In this respect, the revised PLD marks a significant step by incorporating software into the legal definition of “product”, thereby extending product liability to non-tangible AI systems. Still, the PLD regime applies alongside national tort law. The former covers only certain types of harm – personal injury, property damage, and data loss – excluding infringements of personality rights and pure financial loss. Moreover, it does not include damage to commercially (as opposed to privately) used property. It also provides a “state-of-the-art” defence shielding manufacturers from liability for unknown defects that could not be discovered through the scientific and technical knowledge available when the product was placed on the market or put into service. In such cases, national tort law may step in, making the procedural alleviations envisaged by the AILD proposal particularly valuable.

From a business perspective, harmonising liability rules would reduce compliance costs inflated by legal uncertainty and favour cross-border commerce. Yet, the AILD proposal was limited to procedural measures without altering substantive liability rules, making the support of national tort law experts still essential for companies. Hence, it would have impacted victims more positively than business actors. Consequently, its withdrawal also affects victims more than businesses.

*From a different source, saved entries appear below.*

/-- `KHolds S u`: `u` is a protocol question `⟨⟨x, sigmaEncode ⟨|x|, m, C⟩⟩, h⟩` and the brain
of the instance `(x, C)` with base part `S` below the circuit width, having parsed the history `h`,
says `1`. [cite: FortnowRogers1999JCSS, proof of Thm. 4.2 (p. 7)] [cite: Ko1989, §5 (p. 21)] -/
def KHolds (S : Set (List Bool)) (u : List Bool) : Prop :=
  ∃ (x : List Bool) (m : ℕ) (C : QCircuit cliffordT (x.length + m)) (h : List Bool),
    u = boolPair (BQPCollapse.code x m C) h ∧ kbit (plan (trunc S (x.length + m)) x m C) h = true

/-- **The brain oracle `K`**: the language built from the rule `KHolds` by recursion on length
(`FRO.build`, `FortnowRogersWorlds.lean`). [cite: FortnowRogers1999JCSS, proof of Thm. 4.2 (p. 7)] [cite: Ko1989, §5 (p. 21)] -/
def oracleK : Set (List Bool) := FRO.build KHolds

/-- **The fixed-point equation of `K`**: `u ∈ K ↔ KHolds (K below |u|) u`. [cite: Ko1989, §5 (p. 21)] -/
theorem mem_oracleK_iff (u : List Bool) : u ∈ oracleK ↔ KHolds (FRO.belowB KHolds u.length) u :=
  FRO.mem_build_iff u
/-!
# `Balaban1983to89.Beta.TreeSliceUnipotent` — a block-TREE gauge slice is UNIPOTENT along the residual gauge orbit:
# `|det(τ_tree · D_B ↾ 𝔫)| = 1` for EVERY background (finite-dimensional linear algebra, [folklore], kernel-checked; no facts)

β sub-cell of the audit cell `pub-balaban` (unit `b2b-balaban-strat-b14`, [III]-side CO-LEAD, gen 21; journal node
III-R29-TREE-UNIPOTENT).  HONEST FRAMING (cell rule, verbatim): discharging `BetaPertH` makes Bałaban's UV stability
UNCONDITIONAL — a real constructive-QFT result; it is NOT the continuum limit and NOT the Clay problem.  THIS MODULE DISCHARGES
NOTHING of the series and asserts nothing printed by Bałaban: it proves, over Mathlib, the one linear-algebra fact that the
sibling module `Beta.GaugeFixing` (unit `b2b-balaban-pv25`) leaves as the HYPOTHESIS `h1 : ∀ᶠ B in nhds 0, |(P B * W B).det| = 1`
of its theorem II″ `polarization_withSlice_eq_add_of_abs_det_eq_one` («II″ for a UNIPOTENT second slice (`|det(P(B)W(B))| = 1`
near `0`, e.g. a slice that is block-triangular along the directions with unimodular diagonal blocks)»), for the class of
slices that READ THE FIELD ON THE BONDS OF A ROOTED FOREST (block trees rooted at the block centres) composed with a
linearised orbit map whose value on a bond is «(value at one end) − (transported value at the other end)» with a
unimodular transport.  Value = kernel identity (the «e.g.» of II″ made a theorem), NOT summit progress.

v1.1 (same seat, APPEND-ONLY, no new import): + §5 the BASIS-FREE form `abs_linearMapDet_eq_one_of_forest_formula` —
`|LinearMap.det f| = 1` for ANY endomorphism `f` of the residual parameters `X → κ → ℝ` acting by the forest formula — so that a
letter-level consumer (an2's route-(α) leaf `AxialProjector`, RULING (R29-5): «per-block unipotency |det(τ_tree·D_B↾𝔫_ev)| = 1»)
binds the lemma by exhibiting a pointwise formula, with no matrix bookkeeping of its own; + §6 the same over an ABSTRACT
finite-dimensional real fibre `V` (`abs_linearMapDet_eq_one_of_forest_formula'`: parameters `X → V`, transports `Ax x : V →ₗ V` with
`|LinearMap.det| = 1`, e.g. `Ad(U_b(B))` on `𝔤`).  v1 declarations byte-identical.

v1.2 (same seat, APPEND-ONLY, no new import): + §7 the IDENT-122 (D-e) clause for a forest slice — its Faddeev–Popov LOGARITHM is
identically `0` (`log_abs_det_eq_zero_of_forest`), hence `hessianAt (B ↦ log|det(P B * W B)|) i j = 0`
(`hessianAt_log_abs_det_eq_zero_of_forest`, via `hessianAt_const`) and it is trivially `C^m` at `0` (`contDiffAt_log_abs_det_of_forest`);
+ §8 NESTED FORESTS COMPOSE (`composeParent`, `composeRank`, `composeParent_rank_lt`, `abs_det_forestMatrix_compose_eq_one`): fine
trees rooted at the vertices of a coarse forest form a rank-decreasing forest, so a COMPOSED (two-level, inductively m-level) tree
slice is unipotent by the same headline.  v1/v1.1 declarations byte-identical.

v1.3 (same seat, APPEND-ONLY, no new import): + §9 BAŁABAN'S COMB FOREST ON ONE BLOCK as concrete data (`CombVertex d L` =
non-zero offsets `Fin d → Fin L`, `combParent` = lower the lowest-index non-zero coordinate = the predecessor on the axial contour
`Γ_{y,x}` of an1's `AveragingContours.axial`, `combRank` = `ℓ¹` length, `combParent_rank_lt`, `combRank_pos`) and the per-block
unipotency `abs_det_forestMatrix_comb_eq_one` / `abs_linearMapDet_eq_one_of_comb_formula`.  Earlier declarations byte-identical.

v1.4 (unit gen 22, APPEND-ONLY, no new import): + §10 HIERARCHY, the combinatorial skeleton of route (α) item (A4) (hierarchical `Π`):
`composeParent_rank_lt_shift` / `abs_det_forestMatrix_compose_eq_one'` (the §8 headline WITHOUT the positivity side condition `hpos`,
by the rank shift `rk₁ + 1` — XREAD C-pv10-103 INFO I1); REPLICATED fine forests over the cells of a coarse forest (`replicateParent`,
`cellCtr`, `hierParent`, `hierRank`, `hierParent_rank_lt`, shape lemmas `hierParent_inl_of_some` / `_inl_of_none_some` / `_inl_of_none_none` /
`hierParent_inr`, `abs_det_forestMatrix_hier_eq_one`, `abs_linearMapDet_eq_one_of_hier_formula`) = the inductive step «level `m` →
`m+1`»; and the `m`-LEVEL COMB TOWER by recursion (`TowerVertex`, `towerParent`, `towerRank`, `towerParent_rank_lt`,
`card_combVertex_succ`, `card_towerVertex_succ`, `towerParent_one` = the two-level comb, `abs_det_forestMatrix_tower_eq_one`,
`abs_linearMapDet_eq_one_of_tower_formula`).  Earlier declarations byte-identical.

CITATION HEADER (lean-in-tree rule 2026-08-18).  The two gauge fixings whose comparison this serves are fixed by the sibling's
header (quotations there, not repeated): T. Bałaban, *Renormalization group approach to lattice gauge field theories. I*,
Commun. Math. Phys. **109** (1987) 249–301 [Balaban1987RG1], p. 254 (0.14) (exponential gauge fixing; residual group
«u(y) = 1 for y ∈ T^{(1)}»), p. 255 («the integral over u is equal to 1»); T. Bałaban, *Propagators for lattice gauge theories
in a background field*, Commun. Math. Phys. **99** (1985) 389–434 [Balaban1985BackgroundPropagators], p. 428 (3.156) («B = 0 on
∪_{y∈Λ′} Ax(y)» — the δ/axial SLICE on the block trees).  Nothing of either paper is used as a hypothesis-free fact; the
present file is about matrices.

THE MODEL (finite-dimensional; all types finite).
* `X` = the NON-ROOT vertices (sites other than block centres); the residual gauge parameters are `λ : X → (κ → ℝ)` (`κ` = a
  basis of the colour algebra), extended by `0` at the roots — so a column index is a pair `(y, j) : X × κ`.
* A rooted forest on the sites is given by `parent : X → Option X` (`none` = the parent is a root) which STRICTLY DECREASES a
  rank `rk : X → ℕ` (tree depth): `parent x = some y → rk y < rk x`.  One tree bond `b_x` per non-root vertex `x` (the bond to
  its parent), so a row index is again a pair `(x, i) : X × κ`.
* `forestMatrix parent C A : Matrix (X × κ) (X × κ) ℝ`, block `(x, y)` = `C x` if `y = parent x`, `− A x` if `y = x`, `0`
  otherwise: the tree slice composed with a linearised orbit map reading, on the bond `b_x`, «`C x`·(value at the parent) −
  `A x`·(value at `x`)».  For Bałaban's `(D_B λ)_b = λ(x) − Ad(U_b(B)) λ(x′)` on `b = ⟨x, x′⟩` and a tree bond oriented parent →
  child this is `C x = 1`, `A x = Ad(U_{b_x}(B))` (orthogonal, hence unimodular); for the opposite orientation `C x = −Ad(U_{b_x}(B))`,
  `A x = −1` — both covered, since `C` is ARBITRARY below and only `|det (A x)| = 1` is asked.
* §3 factors the same matrix as `treeSlice (κ := κ) tb * orbitMap src tgt S T` (slice = read the tree bonds `tb x`; orbit map on ALL
  bonds `β`, `(D λ)_b = S_b λ(src b) − T_b λ(tgt b)`), in the parent → child orientation `tgt (tb x) = some x`.

WHAT IS PROVED (all [folklore]; `0` sorry, no `def … : Prop`):
* §1 `abs_det_eq_one_of_blockTriangular`: a block-triangular real matrix whose diagonal blocks have `|det| = 1` has `|det| = 1`
  (Mathlib `Matrix.BlockTriangular.det`); `abs_det_neg`; `abs_det_eq_one_of_transpose_mul_self_eq_one` / `…_of_mul_transpose_self…`
  (orthogonal ⇒ unimodular).
* §2 `forestMatrix_blockTriangular` (block-triangular by tree depth), `toSquareBlock_forestMatrix` (the depth-`d` diagonal block
  is `blockDiagonal (x ↦ −A x)` over the vertices of depth `d`, up to reindexing), and the headline
  `abs_det_forestMatrix_eq_one : (∀ x y, parent x = some y → rk y < rk x) → (∀ x, |(A x).det| = 1) → |(forestMatrix parent C A).det| = 1`.
* §3 `treeSlice_mul_orbitMap` and `abs_det_treeSlice_mul_orbitMap_eq_one` (the factored form), and the reindexed /
  background-family forms `abs_det_eq_one_of_eq_reindex_forestMatrix`, `eventually_abs_det_eq_one_of_forest` delivering the
  sibling's hypothesis `h1` VERBATIM (`∀ᶠ B in nhds 0, |(P B * W B).det| = 1`) from a pointwise factorisation through a forest matrix.
* §5 (v1.1) `toLin'_forestMatrix_apply`, `abs_linearMapDet_eq_one_of_forest_formula` (+ `_orthogonal`, `isUnit_linearMapDet_of_forest_formula`):
  the basis-free form over `Module.End ℝ (X → κ → ℝ)` via `LinearEquiv.curry`, `LinearMap.det_conj`, `LinearMap.det_toLin'`.
* §6 (v1.1) `abs_linearMapDet_eq_one_of_forest_formula'`: the same over `Module.End ℝ (X → V)`, `V` any finite-dimensional real vector
  space, via `Module.finBasis`, `LinearEquiv.piCongrRight`, `LinearMap.toMatrix_mulVec_repr`, `LinearMap.det_toMatrix`.
* §7 (v1.2) `log_abs_det_eq_zero_of_forest`, `log_abs_det_forest_eq_zero_fun`, `hessianAt_const`,
  `hessianAt_log_abs_det_eq_zero_of_forest`, `contDiffAt_log_abs_det_of_forest`.
* §8 (v1.2) `composeParent`, `composeRank`, `composeParent_rank_lt`, `abs_det_forestMatrix_compose_eq_one`.
* §9 (v1.3) `CombVertex`, `nzCoords`, `lowIdx`, `combPred`, `combParent`, `combRank`, `combRank_pos`, `sum_combPred`,
  `combParent_rank_lt`, `abs_det_forestMatrix_comb_eq_one`, `abs_linearMapDet_eq_one_of_comb_formula`.
* §10 (v1.4) `composeParent_rank_lt_shift`, `abs_det_forestMatrix_compose_eq_one'`; `replicateParent`, `cellCtr`, `hierParent`,
  `hierRank`, `replicateParent_eq_some_iff`, `hierParent_inl_of_some`, `hierParent_inl_of_none_some`, `hierParent_inl_of_none_none`,
  `hierParent_inr`, `hierParent_rank_lt`, `abs_det_forestMatrix_hier_eq_one`, `abs_linearMapDet_eq_one_of_hier_formula`; `TowerVertex`
  (+ `Fintype`/`DecidableEq` instances by recursion), `towerParent`, `towerRank`, `towerParent_zero/succ/one`, `towerRank_zero/succ`,
  `towerParent_rank_lt`, `card_combVertex_succ`, `card_towerVertex_succ`, `abs_det_forestMatrix_tower_eq_one`,
  `abs_linearMapDet_eq_one_of_tower_formula`.
WHAT IS NOT CLAIMED: which concrete slice of which cell row factors this way (that row's to state: SLICE-FP-NOTE (7.4) CHECK
ITEM (D-h)); nothing about the weak-Landau slice (whose Faddeev–Popov determinant is NOT constant in `B`); nothing of the series.
-/

namespace Literature.MathematicalPhysics.QuantumFieldTheory.Balaban1983to89.Beta.TreeSliceUnipotent
variable {K : Type} [Field K] [Algebra k K] {a : Fin 7 → k} {x y z : K}
  (hker : RingHom.ker (MvPolynomial.aeval (R := k) (![x, y, z] : Fin 3 → K)).toRingHom =
    Ideal.span {C (a 0) * (X 0 ^ 2 * X 1) + C (a 1) * (X 0 ^ 2 * X 2) + C (a 2) * (X 1 ^ 2 * X 2) + C (a 3) * (X 1 ^ 2 * X 0) +
        C (a 4) * (X 2 ^ 2 * X 0) + C (a 5) * (X 2 ^ 2 * X 1) + C (a 6) * (X 0 * X 1 * X 2)})
  {O : ValuationSubring K}
  (hW : ∀ (d : ℕ) (F : MvPolynomial (Fin 3) k), F.IsHomogeneous d → MvPolynomial.aeval ![x, y, z] F ≠ 0 →
    O.valuation (MvPolynomial.aeval ![x, y, z] F) = O.valuation x ^ d)
  (hx : O.valuation x < 1) (hk : ∀ c : k, algebraMap k K c ∈ O) (h0 : a 0 ≠ 0) (h2 : a 2 ≠ 0)
include hker hW hx hk h0 h2

/-! ## §2 The (E) initial pair and the exit for the family -/

omit hker hW hx hk h0 h2 in
/-- `a₀·∂f_a/∂X₂ − a₁·∂f_a/∂X₁ = a₀a₂X₁² − a₁a₅X₂² + (a₀a₆ − 2a₁a₃)X₀X₁ + (2a₀a₄ − a₁a₆)X₀X₂ + 2(a₀a₅ − a₁a₂)X₁X₂`
(the `X₀²`
terms cancel: this quadric VANISHES on the ruling `(T,0,0)`). [folklore] -/
theorem quadric_one_cubicTriangle (a : Fin 7 → k) :
    C (a 0) * pderiv 2 (C (a 0) * (X 0 ^ 2 * X 1) + C (a 1) * (X 0 ^ 2 * X 2) + C (a 2) * (X 1 ^ 2 * X 2) + C (a 3) * (X 1 ^ 2 * X 0) +
        C (a 4) * (X 2 ^ 2 * X 0) + C (a 5) * (X 2 ^ 2 * X 1) + C (a 6) * (X 0 * X 1 * X 2) : MvPolynomial (Fin 3) k) - C (a 1) * pderiv 1
      (C (a 0) * (X 0 ^ 2 * X 1) + C (a 1) * (X 0 ^ 2 * X 2) + C (a 2) * (X 1 ^ 2 * X 2) + C (a 3) * (X 1 ^ 2 * X 0) +
        C (a 4) * (X 2 ^ 2 * X 0) + C (a 5) * (X 2 ^ 2 * X 1) + C (a 6) * (X 0 * X 1 * X 2) : MvPolynomial (Fin 3) k) =
      (C (a 0 * a 2) * X 1 ^ 2 - C (a 1 * a 5) * X 2 ^ 2 + C (a 0 * a 6 - 2 * a 1 * a 3) * X 0 * X 1 +
        C (2 * a 0 * a 4 - a 1 * a 6) * X 0 * X 2 + C (2 * a 0 * a 5 - 2 * a 1 * a 2) * X 1 * X 2 :
        MvPolynomial (Fin 3) k) := by
  rw [pderiv_one_cubicTriangle, pderiv_two_cubicTriangle]
  simp only [map_mul, map_sub, map_ofNat]
  ring

/-- **THE (E) INITIAL PAIR OF EVERY CUBIC CONE THROUGH THE COORDINATE TRIANGLE (OURS · W4.4 (R-QH)).** `a₀ ≠ 0`, `a₂ ≠ 0`;
`A = k[x,y,z]` with `hker` (kernel `(f_a)`), `O ∋ k` a weight valuation ring (`hx`, `hW`). With the quadrics
`Q₀ = ∂f_a/∂X₁ = a₀X₀² + 2a₂X₁X₂ + 2a₃X₀X₁ + a₅X₂² + a₆X₀X₂` and `Q₁ = a₀∂f_a/∂X₂ − a₁∂f_a/∂X₁`:
`g₀ = Q₀(x,y,z)` and
`g₁ = Q₁(x,y,z)` lie in `ca (tower O A 0)`, `g₀ ≠ 0` has MINIMAL value on `ca`, and `g₁ g₀⁻¹` is residually transcendental over
`k` — the conclusion of `stub_initialPairOfConstantGenus` at `m' = 0`. Every field `k`. [OURS · W4.4 kill test] -/
theorem initialPair_cubicTriangle :
    MvPolynomial.aeval ![x, y, z] (C (a 0) * X 0 ^ 2 + 2 * C (a 2) * X 1 * X 2 + 2 * C (a 3) * X 0 * X 1 + C (a 5) * X 2 ^ 2 + C (a 6) * X 0 * X 2 :
        MvPolynomial (Fin 3) k) ∈ ca (tower O (MvPolynomial.aeval (R := k) (![x, y, z] : Fin 3 → K)).range 0) ∧
    MvPolynomial.aeval ![x, y, z] (C (a 0 * a 2) * X 1 ^ 2 - C (a 1 * a 5) * X 2 ^ 2 + C (a 0 * a 6 - 2 * a 1 * a 3) * X 0 * X 1 +
        C (2 * a 0 * a 4 - a 1 * a 6) * X 0 * X 2 + C (2 * a 0 * a 5 - 2 * a 1 * a 2) * X 1 * X 2 :
        MvPolynomial (Fin 3) k) ∈ ca (tower O (MvPolynomial.aeval (R := k) (![x, y, z] : Fin 3 → K)).range 0) ∧
    MvPolynomial.aeval ![x, y, z] (C (a 0) * X 0 ^ 2 + 2 * C (a 2) * X 1 * X 2 + 2 * C (a 3) * X 0 * X 1 + C (a 5) * X 2 ^ 2 + C (a 6) * X 0 * X 2 :
        MvPolynomial (Fin 3) k) ≠ 0 ∧
    (∀ c ∈ ca (tower O (MvPolynomial.aeval (R := k) (![x, y, z] : Fin 3 → K)).range 0),
      c * (MvPolynomial.aeval ![x, y, z]
      (C (a 0) * X 0 ^ 2 + 2 * C (a 2) * X 1 * X 2 + 2 * C (a 3) * X 0 * X 1 + C (a 5) * X 2 ^ 2 + C (a 6) * X 0 * X 2 :
        MvPolynomial (Fin 3) k))⁻¹ ∈ O) ∧
    ∀ P : Polynomial k, P ≠ 0 → ¬ O.valuation (Polynomial.aeval
      (MvPolynomial.aeval ![x, y, z] (C (a 0 * a 2) * X 1 ^ 2 - C (a 1 * a 5) * X 2 ^ 2 + C (a 0 * a 6 - 2 * a 1 * a 3) * X 0 * X 1 +
        C (2 * a 0 * a 4 - a 1 * a 6) * X 0 * X 2 + C (2 * a 0 * a 5 - 2 * a 1 * a 2) * X 1 * X 2 :
        MvPolynomial (Fin 3) k) * (MvPolynomial.aeval ![x, y, z]
      (C (a 0) * X 0 ^ 2 + 2 * C (a 2) * X 1 * X 2 + 2 * C (a 3) * X 0 * X 1 + C (a 5) * X 2 ^ 2 + C (a 6) * X 0 * X 2 :
        MvPolynomial (Fin 3) k))⁻¹) P) < 1 := by
  set F : MvPolynomial (Fin 3) k := C (a 0) * (X 0 ^ 2 * X 1) + C (a 1) * (X 0 ^ 2 * X 2) + C (a 2) * (X 1 ^ 2 * X 2) + C (a 3) * (X 1 ^ 2 * X 0) +
        C (a 4) * (X 2 ^ 2 * X 0) + C (a 5) * (X 2 ^ 2 * X 1) + C (a 6) * (X 0 * X 1 * X 2) with hF
  have hf0 := cubicTriangle_ne_zero a h0
  have hf3 := isHomogeneous_cubicTriangle a
  have hQ₀ := pderiv_one_cubicTriangle a
  have hQ₁ := quadric_one_cubicTriangle a
  have hfl : ∀ i : Fin 3, Ideal.Quotient.mk (Ideal.span {algebraMap (MvPolynomial (Fin 3) k) (Localization.AtPrime (originIdeal k 3)) F})
      (algebraMap (MvPolynomial (Fin 3) k) (Localization.AtPrime (originIdeal k 3)) (pderiv i F)) ∈
      cohomologyAnnihilatorOfDegree (Localization.AtPrime (originIdeal k 3) ⧸
        Ideal.span {algebraMap (MvPolynomial (Fin 3) k) (Localization.AtPrime (originIdeal k 3)) F}) 3 :=
    fun i => mk_algebraMap_pderiv_mem_cohomologyAnnihilatorOfDegree_three' k (originIdeal k 3) rfl _ hf0 i
  have hG₀ca : Ideal.Quotient.mk
      (Ideal.span {algebraMap (MvPolynomial (Fin 3) k) (Localization.AtPrime (originIdeal k 3)) F}) (algebraMap (MvPolynomial (Fin 3) k) (Localization.AtPrime (originIdeal k 3))
      (C (a 0) * X 0 ^ 2 + 2 * C (a 2) * X 1 * X 2 + 2 * C (a 3) * X 0 * X 1 + C (a 5) * X 2 ^ 2 + C (a 6) * X 0 * X 2 :
        MvPolynomial (Fin 3) k)) ∈ cohomologyAnnihilatorOfDegree (Localization.AtPrime (originIdeal k 3) ⧸
        Ideal.span {algebraMap (MvPolynomial (Fin 3) k) (Localization.AtPrime (originIdeal k 3)) F}) 3 := by
    rw [← hQ₀]; exact hfl 1
  have hG₁ca : Ideal.Quotient.mk
      (Ideal.span {algebraMap (MvPolynomial (Fin 3) k) (Localization.AtPrime (originIdeal k 3)) F}) (algebraMap (MvPolynomial (Fin 3) k) (Localization.AtPrime (originIdeal k 3))
      (C (a 0 * a 2) * X 1 ^ 2 - C (a 1 * a 5) * X 2 ^ 2 + C (a 0 * a 6 - 2 * a 1 * a 3) * X 0 * X 1 +
        C (2 * a 0 * a 4 - a 1 * a 6) * X 0 * X 2 + C (2 * a 0 * a 5 - 2 * a 1 * a 2) * X 1 * X 2 :
        MvPolynomial (Fin 3) k))
      ∈ cohomologyAnnihilatorOfDegree (Localization.AtPrime (originIdeal k 3) ⧸
        Ideal.span {algebraMap (MvPolynomial (Fin 3) k) (Localization.AtPrime (originIdeal k 3)) F}) 3 := by
    rw [← hQ₁, map_sub, map_mul, map_mul, map_sub, map_mul, map_mul]
    exact Ideal.sub_mem _ (Ideal.mul_mem_left _ _ (hfl 2)) (Ideal.mul_mem_left _ _ (hfl 1))
  have hG₀h : ((C (a 0) * X 0 ^ 2 + 2 * C (a 2) * X 1 * X 2 + 2 * C (a 3) * X 0 * X 1 + C (a 5) * X 2 ^ 2 + C (a 6) * X 0 * X 2 :
        MvPolynomial (Fin 3) k)).IsHomogeneous 2 := by rw [← hQ₀]; exact hf3.pderiv
  have hG₁h : ((C (a 0 * a 2) * X 1 ^ 2 - C (a 1 * a 5) * X 2 ^ 2 + C (a 0 * a 6 - 2 * a 1 * a 3) * X 0 * X 1 +
        C (2 * a 0 * a 4 - a 1 * a 6) * X 0 * X 2 + C (2 * a 0 * a 5 - 2 * a 1 * a 2) * X 1 * X 2 :
        MvPolynomial (Fin 3) k)).IsHomogeneous 2 := by
    rw [← hQ₁]; exact ((hf3.pderiv (i := 2)).C_mul (a 0)).sub ((hf3.pderiv (i := 1)).C_mul (a 1))
  have hrf : MvPolynomial.aeval (R := k) (![Polynomial.X, 0, 0] : Fin 3 → Polynomial k) F = 0 := by simp [hF]
  have hr₀ : MvPolynomial.aeval (R := k) (![Polynomial.X, 0, 0] : Fin 3 → Polynomial k)
      (C (a 0) * X 0 ^ 2 + 2 * C (a 2) * X 1 * X 2 + 2 * C (a 3) * X 0 * X 1 + C (a 5) * X 2 ^ 2 + C (a 6) * X 0 * X 2 :
        MvPolynomial (Fin 3) k) =
      Polynomial.C (a 0) * Polynomial.X ^ 2 := by simp
  have hr₁ : MvPolynomial.aeval (R := k) (![Polynomial.X, 0, 0] : Fin 3 → Polynomial k)
      (C (a 0 * a 2) * X 1 ^ 2 - C (a 1 * a 5) * X 2 ^ 2 + C (a 0 * a 6 - 2 * a 1 * a 3) * X 0 * X 1 +
        C (2 * a 0 * a 4 - a 1 * a 6) * X 0 * X 2 + C (2 * a 0 * a 5 - 2 * a 1 * a 2) * X 1 * X 2 :
        MvPolynomial (Fin 3) k) = 0 := by simp
  have hv₀ : MvPolynomial.eval (![1, 0, 0] : Fin 3 → k) F = 0 := by simp [hF]
  have hv₀' : MvPolynomial.eval (![1, 0, 0] : Fin 3 → k)
      (C (a 0) * X 0 ^ 2 + 2 * C (a 2) * X 1 * X 2 + 2 * C (a 3) * X 0 * X 1 + C (a 5) * X 2 ^ 2 + C (a 6) * X 0 * X 2 :
        MvPolynomial (Fin 3) k) ≠ 0 := by simpa using h0
  have hv₁ : MvPolynomial.eval (![0, 1, 0] : Fin 3 → k) F = 0 := by simp [hF]
  have hv₁' : MvPolynomial.eval (![0, 1, 0] : Fin 3 → k)
      (C (a 0 * a 2) * X 1 ^ 2 - C (a 1 * a 5) * X 2 ^ 2 + C (a 0 * a 6 - 2 * a 1 * a 3) * X 0 * X 1 +
        C (2 * a 0 * a 4 - a 1 * a 6) * X 0 * X 2 + C (2 * a 0 * a 5 - 2 * a 1 * a 2) * X 1 * X 2 :
        MvPolynomial (Fin 3) k) ≠ 0 := by simpa using mul_ne_zero h0 h2
  exact initialPair_of_data hker (eval_single_cubicTriangle a) hW hx hk
    (fun c n hc => mem_sq_of_mem_ca_cubicTriangle k (originIdeal k 3) rfl a hf0 c hc) hG₀h hG₁h hG₀ca hG₁ca h0 hrf hr₀ hr₁
    ![1, 0, 0] ![0, 1, 0] hv₀ hv₀' hv₁ hv₁'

Prospects and alternative approaches

The European Parliament or the Council could challenge the Commission’s withdrawal decision before the ECJ. However, unless the withdrawal decision lacks adequate justification, the Court would likely uphold it based on prior case law (see the ECJ ruling in C-409/13 Council v Commission).

Nevertheless, the Commission has not formally withdrawn the proposal yet and has signalled the possibility of introducing a new legislative initiative. One alternative could entail adopting a regulation instead of a directive (as suggested by Hacker). Another possibility would be to expand harmonisation by regulating liability regimes for AI providers and users, in addition to, or as a replacement for, procedural rules. However, the top-down harmonisation of liability regimes interferes significantly with national laws. A more tailored, sector-specific regulation of liability based on particular use cases may offer a more feasible path, aligning with both existing EU tort law and the AI Act’s risk-based classification (as suggested here and here).

The European Parliament’s 2020 Resolution on civil liability for AI already recommended harmonising liability regimes through a two-tiered system: strict liability for high-risk AI systems and fault-based liability for operators of other systems. However, imposing strict liability on all front-end users of high-risk AI systems, including non-expert users, may prove disproportionate.

The material scope of future liability legislation could also be expanded beyond AI to encompass all software. Non-sophisticated technologies falling outside the AI Act’s definition of AI systems may still cause significant harm and pose comparable evidentiary challenges.

Finally, the AILD proposal has been criticised for lacking robust scientific and empirical foundations (see pp. 34 ff.), similar to the AI Act. A more interdisciplinary regulatory approach, by increasing the involvement of domain-specific experts such as computer scientists, could arguably enhance the quality and relevance of future legislative proposals.